Chalk spat. Leontes d'Amore shrank back as though a Stream of acid had come at him. The climb continued. Pale fleshy hands reached out to grasp gleaming rods. Muscles snarled and throbbed beneath the slabs of fat. Chalk flowed up the wall, barely pausing to rest.

The inner messages of pain dizzied and delighted him. Ordinarily he preferred to take his suffering the vicarious way, but this was morning, and the wall was his challenge. Up. Up. Toward the seat of power. He climbed, rung by rung by rung, heart protesting, intestines shifting position inside the sheath of meat, loins quivering, the very bones of him flexing and sagging with their burden.

About him the bright-eyed jackals waited. What if he fell? It would take ten of them to lift him to the walkway again. What if the spasming heart ran away in wild fibrillation? What if his eyes glazed as they watched?

Would they rejoice as his power bled away into the air?

Would they know glee as his grip slipped and his iron grasp over their lives weakened?

Of course. Of course. Chalk's thin lips curved in a cool smile. He had the lips of a slender man, the lips of a bedouin burned down to bone by the sun. Why were his lips not thick and liquid?

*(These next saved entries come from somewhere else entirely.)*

/-- The SYMMETRISED precision read off the `Λ × Λ` block of a point `e` of the entry space:
`(symA e)_{bb′} = ½(e_{bb′} + e_{b′b})`.  On the entries of a symmetric precision it is that precision (`symA_elim`);
it is symmetric at EVERY point (`symA_isSymm`), which is what lets the complex Gaussian objects of (2.14)–(2.15), typed
for symmetric precisions, be read on an OPEN set of entries. DATA. [cite: Balaban1988RG2Cluster, (2.14) p.15] -/
def symA (e : (Λ × (Λ ⊕ C₀)) ⊕ (Λ × Λ) → ℂ) : Matrix Λ Λ ℂ :=
  Matrix.of fun b b' => (e (Sum.inr (b, b')) + e (Sum.inr (b', b))) / 2

/-- The matrix of `Γ_k(Z₀,σ)` read off the `Λ × (Λ ⊕ C₀)` block of a point of the entry space. DATA.
[cite: Balaban1988RG2Cluster, (2.14) p.15] -/
def matG (e : (Λ × (Λ ⊕ C₀)) ⊕ (Λ × Λ) → ℂ) : Matrix Λ (Λ ⊕ C₀) ℂ :=
  Matrix.of fun b j => e (Sum.inl (b, j))

/-- The action of `Γ_k(Z₀,σ)` on the real white noise `X`, read off a point of the entry space:
`linΓ e X = matG e · X` (the shape `hlin` of `B13PrimitiveKernels216.h226_torus_of_kernelBounds`). DATA.
[cite: Balaban1988RG2Cluster, (2.14) p.15] -/
def linΓ (e : (Λ × (Λ ⊕ C₀)) ⊕ (Λ × Λ) → ℂ) (X : Λ ⊕ C₀ → ℝ) : Λ → ℂ :=
  matG e *ᵥ fun j => (X j : ℂ)

omit [Fintype Λ] [DecidableEq Λ] [Fintype C₀] [DecidableEq C₀] in
/-- Entry formula of `symA` (definitional). [cite: Balaban1988RG2Cluster, (2.14) p.15] (elementary API for (2.14)) -/
@[simp] theorem symA_apply (e : (Λ × (Λ ⊕ C₀)) ⊕ (Λ × Λ) → ℂ) (b b' : Λ) :
    symA e b b' = (e (Sum.inr (b, b')) + e (Sum.inr (b', b))) / 2 := rfl

omit [Fintype Λ] [DecidableEq Λ] [Fintype C₀] [DecidableEq C₀] in
/-- Entry formula of `matG` (definitional). [cite: Balaban1988RG2Cluster, (2.14) p.15] (elementary API for (2.14)) -/
@[simp] theorem matG_apply (e : (Λ × (Λ ⊕ C₀)) ⊕ (Λ × Λ) → ℂ) (b : Λ) (j : Λ ⊕ C₀) :
    matG e b j = e (Sum.inl (b, j)) := rfl

omit [DecidableEq Λ] [DecidableEq C₀] in
/-- Entry formula of `linΓ` (definitional). [cite: Balaban1988RG2Cluster, (2.14) p.15] (elementary API for (2.14)) -/
theorem linΓ_apply (e : (Λ × (Λ ⊕ C₀)) ⊕ (Λ × Λ) → ℂ) (X : Λ ⊕ C₀ → ℝ) (b : Λ) :
    linΓ e X b = ∑ j, e (Sum.inl (b, j)) * (X j : ℂ) := by
  simp only [linΓ, mulVec, dotProduct, matG_apply]

omit [Fintype Λ] [DecidableEq Λ] [Fintype C₀] [DecidableEq C₀] in
/-- `symA e` is a symmetric matrix at EVERY point of the entry space. [folklore]
[cite: Balaban1988RG2Cluster, (2.14) p.15] (elementary API for (2.14)) -/
theorem symA_isSymm (e : (Λ × (Λ ⊕ C₀)) ⊕ (Λ × Λ) → ℂ) : (symA e).IsSymm :=
  Matrix.IsSymm.ext fun b b' => by simp only [symA_apply]; ring

omit [Fintype Λ] [DecidableEq Λ] [Fintype C₀] [DecidableEq C₀] in
/-- On the entries of a SYMMETRIC precision the symmetrised reader returns that precision.
[folklore] [cite: Balaban1988RG2Cluster, (2.14) p.15] (elementary API for (2.14)) -/
theorem symA_elim (g : Matrix Λ (Λ ⊕ C₀) ℂ) {M : Matrix Λ Λ ℂ} (hM : M.IsSymm) :
    symA (Sum.elim (fun p : Λ × (Λ ⊕ C₀) => g p.1 p.2) (fun p : Λ × Λ => M p.1 p.2)) = M := by
  ext b b'
  simp only [symA_apply, Sum.elim_inr]
  rw [hM.apply b b']
  ring

omit [Fintype Λ] [DecidableEq Λ] [Fintype C₀] [DecidableEq C₀] in
/-- The Γ-reader returns the Γ-block. [folklore] [cite: Balaban1988RG2Cluster, (2.14) p.15] (elementary API for (2.14)) -/
theorem matG_elim (g : Matrix Λ (Λ ⊕ C₀) ℂ) (M : Matrix Λ Λ ℂ) :
    matG (Sum.elim (fun p : Λ × (Λ ⊕ C₀) => g p.1 p.2) (fun p : Λ × Λ => M p.1 p.2)) = g := by
  ext b j
  simp only [matG_apply, Sum.elim_inl]

omit [DecidableEq Λ] [DecidableEq C₀] in
/-- Each entry of the symmetrised precision is a (linear, hence) holomorphic function on the entry space (sup norm on
`ℂ^ι`, `ι` finite). [folklore] [cite: Balaban1988RG2Cluster, (2.14) p.15] (elementary API for (2.14)) -/
theorem differentiable_symA_apply (b b' : Λ) :
    Differentiable ℂ fun e : (Λ × (Λ ⊕ C₀)) ⊕ (Λ × Λ) → ℂ => symA e b b' := by
  have h : (fun e : (Λ × (Λ ⊕ C₀)) ⊕ (Λ × Λ) → ℂ => symA e b b')
      = fun e => (e (Sum.inr (b, b')) + e (Sum.inr (b', b))) * (2 : ℂ)⁻¹ := by
    funext e; rw [symA_apply, div_eq_mul_inv]
  rw [h]
  have h1 : Differentiable ℂ fun e : (Λ × (Λ ⊕ C₀)) ⊕ (Λ × Λ) → ℂ => e (Sum.inr (b, b')) :=
    differentiable_apply _
  have h2 : Differentiable ℂ fun e : (Λ × (Λ ⊕ C₀)) ⊕ (Λ × Λ) → ℂ => e (Sum.inr (b', b)) :=
    differentiable_apply _
  exact Differentiable.mul_const (h1.add h2) _

omit [DecidableEq Λ] [DecidableEq C₀] in
/-- Each component of `linΓ e X` is a holomorphic function on the entry space (a finite sum of coordinates times
constants). [folklore] [cite: Balaban1988RG2Cluster, (2.14) p.15] (elementary API for (2.14)) -/
theorem differentiable_linΓ_apply (X : Λ ⊕ C₀ → ℝ) (b : Λ) :
    Differentiable ℂ fun e : (Λ × (Λ ⊕ C₀)) ⊕ (Λ × Λ) → ℂ => linΓ e X b := by
  have h : (fun e : (Λ × (Λ ⊕ C₀)) ⊕ (Λ × Λ) → ℂ => linΓ e X b)
      = fun e => ∑ j, e (Sum.inl (b, j)) * (X j : ℂ) := by
    funext e; exact linΓ_apply e X b
  rw [h]
  refine Differentiable.fun_sum fun j _ => ?_
  have hj : Differentiable ℂ fun e : (Λ × (Λ ⊕ C₀)) ⊕ (Λ × Λ) → ℂ => e (Sum.inl (b, j)) :=
    differentiable_apply _
  exact Differentiable.mul_const hj _

omit [DecidableEq Λ] [DecidableEq C₀] in
/-- `X ↦ linΓ e X` is continuous (a real-linear map on a finite-dimensional space). [folklore]
[cite: Balaban1988RG2Cluster, (2.14) p.15] (elementary API for (2.14)) -/
theorem continuous_linΓ (e : (Λ × (Λ ⊕ C₀)) ⊕ (Λ × Λ) → ℂ) : Continuous (linΓ e) := by
  refine continuous_pi fun b => ?_
  have h : (fun X : Λ ⊕ C₀ → ℝ => linΓ e X b) = fun X => ∑ j, e (Sum.inl (b, j)) * (X j : ℂ) := by
    funext X; exact linΓ_apply e X b
  rw [h]
  exact continuous_finsetSum _ fun j _ =>
    continuous_const.mul (Complex.continuous_ofReal.comp (continuous_apply j))

end Readers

The sixteenth rung loomed. Chalk seized it. Sweat boiled from his pores. He hovered a moment, painstakingly shifting his weight from the ball of the left foot to the heel of the right. There was no reward and less delight in being a foot of Duncan Chalk. For an instant nearly incalculable stresses were exerted across Chalk's right ankle. Then he eased forward, bringing his hand down across the last rung in a savage chopping motion, and his throne opened gladly to him.

Chalk sank into the waiting seat and felt it minister to him. In the depths of the fabric the micropile hands stirred and squeezed, soothing him. Ghostly ropes of spongy wire slid into his clothes to sponge the perspiration from the valleys and mounds of his flesh. Hidden needles glided through epithelium, squirting beneficial fluids. The thunder of the overtaxed heart subsided to a steady murmur. Muscles that had been bunched and knotted with exertion went slack. Chalk smiled. The day had begun; all was well.

Leontes d'Amore said, "It amazes me, sir, how easily you make that climb."

"You think I'm too fat to move?"

"Sir, I—"

"The fascination of what's difficult," said Chalk. "It spins the world on its bearings."

"I'll bring the idiot," d'Amore said.

"The idiot-savant," Chalk corrected him. "I have no interest in idiots."

"Of course. The idiot-savant. Of course."

D'Amore slipped away through an irising slot in the rear wall. Chalk leaned back, folding his arms over the seamless expanse of chest and belly. He looked out across the great gulf of the room. It was high and deep, an open space of large extent through which glowworms floated. Chalk had an old fondness for luminous organisms. Let there be light, be light, be light; if he had had the time, he might have arranged to glow himself.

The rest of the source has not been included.